I've also been sick for the last few days which has pushed things back a bit, but I have a few free evenings this week so may get to it then. 

Cheers,
Shaun


----------



## byegad (29 Nov 2011)

No worries, hope you are back to normal now.


----------



## Shaun (29 Nov 2011)

Feeling a lot better thanks ... now if only I could get the server back to normal ... lol


----------



## Shaun (30 Nov 2011)

I've taken some of the brightness out of the background, but if I go too far it will require all of the other layout elements to be changed to contrast with it.

It is possible to create "child" styles based on the main one so I may, when I have some time, be able to create a less bright version of the main layout - but there are a lot of elements that make up the pages so you'll have to give me some time to work it all out.

I'll post once I've got something to look at, but it may be a little while.

Cheers,
Shaun


----------



## Scoosh (30 Nov 2011)

Looks good now - not quite as 'glarey'


----------



## byegad (4 Dec 2011)

I'm still struggling.

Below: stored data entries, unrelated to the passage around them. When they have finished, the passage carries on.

import Summits.QuantumFields.QCD.Theorems.QuarksAsStableActionStableActionBridgeStubCyclicScalarise

/-!
# Stub `stub_cyclic_scalarise_slices` of line `twisted_trace_transfer`
(crux `QuarksAsStableAction.StableActionBridge`, item stmt-QuantumFields-9737; sub-goal B5′ of step E3)

The all-extent form of the landed sub-goal B5 (`stub_cyclic_scalarise`): for `m + 2` time slices
(indexed by `Fin (m + 2)`) on the spatial three-torus of side `S`, the thermal trace
`∫∫ ∏_t K_β(U_t, U_{t+1}^{g_t}) · Tr ∏_t T̂_F(U_t) Γ(G_{g_t}) dU dg` and its twisted companion
(supertrace `Σ_s (−1)^{#s} (·)_{ss}` in place of the trace) are cyclic integrals
`∫ ∏_{t : Fin (m+2)} k(V t, V (t+1)) d(Haar ⊗ count)^{⊗(m+2)}(V)` of the scalarised kernel
`k((U,s),(U',s')) = (R(U) B(U,U') R(U'))_{s s'}` on `Y = SU(3)^{E₃} × Finset(modes)`, with the
Gauss-averaged bond kernel `B(U,U')_{a c} = ∫ K_β(U, U'^g) Γ(G_g)_{a c} dg`, for any continuous pointwise
square root `R(U)² = T̂_F(U)` commuting with the fermion parity (the twisted trace acquires the
insertion `(−1)^{#(V 0).2}`).

Proof.  The abstract core `StubCyclicScalarise.main_fin` of the sibling file is already stated over
`Fin (n + 1)` with `List.ofFn` words and a general diagonal weight `w`; we rewrite `T̂_F = R R` inside the
word, take `n := m + 1` (`Fin (m + 1 + 1) = Fin (m + 2)` definitionally), slices
`X = SU(3)^{Edge 3 S}` with `μ = sliceHaar S`, temporal links `Gt = SU(3)^{TorusSite 3 S}` with the product
Haar probability, `K = K_β`, `act = gaugeTransform`, `Γ = fockGaugeAct`, and the weights `w = 1` (trace,
`Tr M = Σ_s 1 · M_{ss}`) and `w = (−1)^{#s}` (supertrace).  Continuity inputs: the landed
`Sketch.continuous_gaugeSliceKernel`, `continuous_gaugeTransform_prod`,
`StubCyclicScalarise.continuous_fockGaugeAct`.  Pure theorem file, no helpers.

References: M. Lüscher, Commun. Math. Phys. 54 (1977) 283 [Luscher1977, pp. 283–292]; I. Montvay, G. Münster,
*Quantum Fields on a Lattice* (CUP 1994) [MontvayMunster1994, §4.1.3 (4.34)].
-/

noncomputable section

namespace Summit.QuantumFields.QCD.Cruxes.StableActionBridge.TwistedTraceTransfer

open MeasureTheory
open scoped InnerProductSpace ComplexConjugate Matrix BigOperators
open Literature.MathematicalPhysics.QuantumFieldTheory Literature.MathematicalPhysics.QuantumLattice
open Literature.Probability.LatticeModels (TorusSite)

/-- **Sub-goal B5′ of E3 (registered stub `stub_cyclic_scalarise_slices` of line `twisted_trace_transfer`):
the `(m+2)`-slice thermal / twisted traces on spatial side `S` are cyclic integrals over
`Y = SU(3)^{E₃} × Finset(modes)` of the scalarised kernel.**  For any continuous pointwise square root
`R(U)² = T̂_F(U)` commuting with the fermion parity `Π = diag((−1)^{#s})`, with the Gauss-averaged bond
kernel `B(U,U')_{a c} = ∫ K_β(U, U'^g) Γ(G_g)_{a c} dg` and `k((U,s),(U',s')) = (R(U) B(U,U') R(U'))_{s s'}`
(measure `Haar ⊗ count`):
`∫∫ ∏_t K_β(U_t, U_{t+1}^{g_t}) · Tr ∏_t T̂_F(U_t) Γ(G_{g_t}) dU dg = ∫ ∏_{t : Fin (m+2)} k(V t, V (t+1)) d(Haar ⊗ count)^{⊗(m+2)}(V)`,
and the same with the supertrace on the left and the insertion `(−1)^{#(V 0).2}` on the right
(the all-extent form of `stub_cyclic_scalarise`: `T̂_F = R R` and `StubCyclicScalarise.main_fin` at
`n := m + 1`, `w = 1`, `w = (−1)^{#s}`). [cite: Luscher1977, pp. 283–292] [cite: MontvayMunster1994, §4.1.3 (4.34)] -/
theorem stub_cyclic_scalarise_slices : ∀ (Nf S : ℕ) [NeZero S] (β : ℝ) (mq : Fin Nf → ℝ) (m : ℕ)
    (R : GaugeConfig 3 S (Matrix.specialUnitaryGroup (Fin 3) ℂ) → Matrix (Finset (SliceFermiIdx Nf S)) (Finset (SliceFermiIdx Nf S)) ℂ),
    Continuous R → (∀ U, R U * R U = fermionSliceOp U mq) →
    (∀ U, Matrix.diagonal (fun s : Finset (SliceFermiIdx Nf S) => (-1 : ℂ) ^ s.card) * R U =
      R U * Matrix.diagonal (fun s : Finset (SliceFermiIdx Nf S) => (-1 : ℂ) ^ s.card)) →
    ((∫ p : (Fin (m + 2) → GaugeConfig 3 S (Matrix.specialUnitaryGroup (Fin 3) ℂ)) × (Fin (m + 2) → TorusSite 3 S → (Matrix.specialUnitaryGroup (Fin 3) ℂ)),
        ((∏ t : Fin (m + 2), gaugeSliceKernel β (p.1 t) (gaugeTransform (p.2 t) (p.1 (t + 1))) : ℝ) : ℂ) *
          ((List.ofFn fun t : Fin (m + 2) => fermionSliceOp (p.1 t) mq * @fockGaugeAct Nf S _ (p.2 t)).prod).trace
        ∂((Measure.pi fun _ : Fin (m + 2) => sliceHaar S).prod
            (Measure.pi fun _ : Fin (m + 2) => Measure.pi fun _ : TorusSite 3 S => haarProbability (Matrix.specialUnitaryGroup (Fin 3) ℂ)))) =
      ∫ V : Fin (m + 2) → GaugeConfig 3 S (Matrix.specialUnitaryGroup (Fin 3) ℂ) × Finset (SliceFermiIdx Nf S),
        ∏ t : Fin (m + 2), (R (V t).1 * (Matrix.of fun a c => ∫ g : TorusSite 3 S → (Matrix.specialUnitaryGroup (Fin 3) ℂ),
            (gaugeSliceKernel β (V t).1 (gaugeTransform g (V (t + 1)).1) : ℂ) * @fockGaugeAct Nf S _ g a c
              ∂(Measure.pi fun _ => haarProbability (Matrix.specialUnitaryGroup (Fin 3) ℂ))) * R (V (t + 1)).1) (V t).2 (V (t + 1)).2
        ∂(Measure.pi fun _ => (sliceHaar S).prod Measure.count)) ∧
    ((∫ p : (Fin (m + 2) → GaugeConfig 3 S (Matrix.specialUnitaryGroup (Fin 3) ℂ)) × (Fin (m + 2) → TorusSite 3 S → (Matrix.specialUnitaryGroup (Fin 3) ℂ)),
        ((∏ t : Fin (m + 2), gaugeSliceKernel β (p.1 t) (gaugeTransform (p.2 t) (p.1 (t + 1))) : ℝ) : ℂ) *
          ∑ s : Finset (SliceFermiIdx Nf S), (-1 : ℂ) ^ s.card *
            ((List.ofFn fun t : Fin (m + 2) => fermionSliceOp (p.1 t) mq * @fockGaugeAct Nf S _ (p.2 t)).prod) s s
        ∂((Measure.pi fun _ : Fin (m + 2) => sliceHaar S).prod
            (Measure.pi fun _ : Fin (m + 2) => Measure.pi fun _ : TorusSite 3 S => haarProbability (Matrix.specialUnitaryGroup (Fin 3) ℂ)))) =
      ∫ V : Fin (m + 2) → GaugeConfig 3 S (Matrix.specialUnitaryGroup (Fin 3) ℂ) × Finset (SliceFermiIdx Nf S),
        (-1 : ℂ) ^ (V 0).2.card *
        ∏ t : Fin (m + 2), (R (V t).1 * (Matrix.of fun a c => ∫ g : TorusSite 3 S → (Matrix.specialUnitaryGroup (Fin 3) ℂ),
            (gaugeSliceKernel β (V t).1 (gaugeTransform g (V (t + 1)).1) : ℂ) * @fockGaugeAct Nf S _ g a c
              ∂(Measure.pi fun _ => haarProbability (Matrix.specialUnitaryGroup (Fin 3) ℂ))) * R (V (t + 1)).1) (V t).2 (V (t + 1)).2
        ∂(Measure.pi fun _ => (sliceHaar S).prod Measure.count)) := by
  intro Nf S _ β mq m R hRc hR2 hP
  simp only [← hR2]
  haveI : IsProbabilityMeasure (sliceHaar S) := by unfold sliceHaar; infer_instance
  -- the abstract core of the sibling file at `n := m + 1` (`Fin (m + 1 + 1) = Fin (m + 2)` by `rfl`)
  have key := fun (w : Finset (SliceFermiIdx Nf S) → ℂ)
      (hw : ∀ U, Matrix.diagonal w * R U = R U * Matrix.diagonal w) =>
    StubCyclicScalarise.main_fin (gaugeSliceKernel β) gaugeTransform (fockGaugeAct (Nf := Nf)) R w
      (Measure.pi fun _ : TorusSite 3 S => haarProbability (Matrix.specialUnitaryGroup (Fin 3) ℂ))
      (sliceHaar S) (m + 1) (Sketch.continuous_gaugeSliceKernel S β) continuous_gaugeTransform_prod
      StubCyclicScalarise.continuous_fockGaugeAct hRc hw
  refine ⟨?_, key (fun s => (-1 : ℂ) ^ s.card) hP⟩
  -- the trace is the weighted diagonal sum with `w = 1`
  have h := key (fun _ => 1) (fun U => by rw [Matrix.diagonal_one, Matrix.one_mul, Matrix.mul_one])
  simp only [one_mul] at h
  exact h

end Summit.QuantumFields.QCD.Cruxes.StableActionBridge.TwistedTraceTransfer

end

Either the print is clear and easy to ride and I get yet another migraine, or I don;t get the mugraine and the print is hard to see.

This is becoming a deal breaker for me, no improvement means I'm looking at not bothering with the forum.


----------



## Shaun (4 Dec 2011)

I've created a copy of the current theme with a darker background - click at the bottom left and select the style *Darker*.

If that's no good then you'll either have to wait or not bother using the site.

Shaun


----------



## Asa Post (4 Dec 2011)

Admin said:


> I've created a copy of the current theme with a darker background - click at the bottom left and select the style *Darker*.
> 
> If that's no good then you'll either have to wait or not bother using the site.


 
It's good for me. 

Thanks Shaun


----------



## byegad (5 Dec 2011)

Admin said:


> I've created a copy of the current theme with a darker background - click at the bottom left and select the style *Darker*.
> 
> If that's no good then you'll either have to wait or not bother using the site.
> 
> Shaun


Excellent! Just what I needed. Thank you very, very much.


----------



## martint235 (5 Dec 2011)

Shaun, cheers for that. "Darker" is much better!


----------



## Shaun (5 Dec 2011)

It was a quick-and-dirty job so some elements may not work as well, but if it does the trick, that's good.


----------



## dellzeqq (5 Dec 2011)

that's good. Possibly not for people with poor vision, but it adds a bit of style to the page


----------



## theclaud (5 Dec 2011)

Likin' the Darker thang. Thanks Shaun.


----------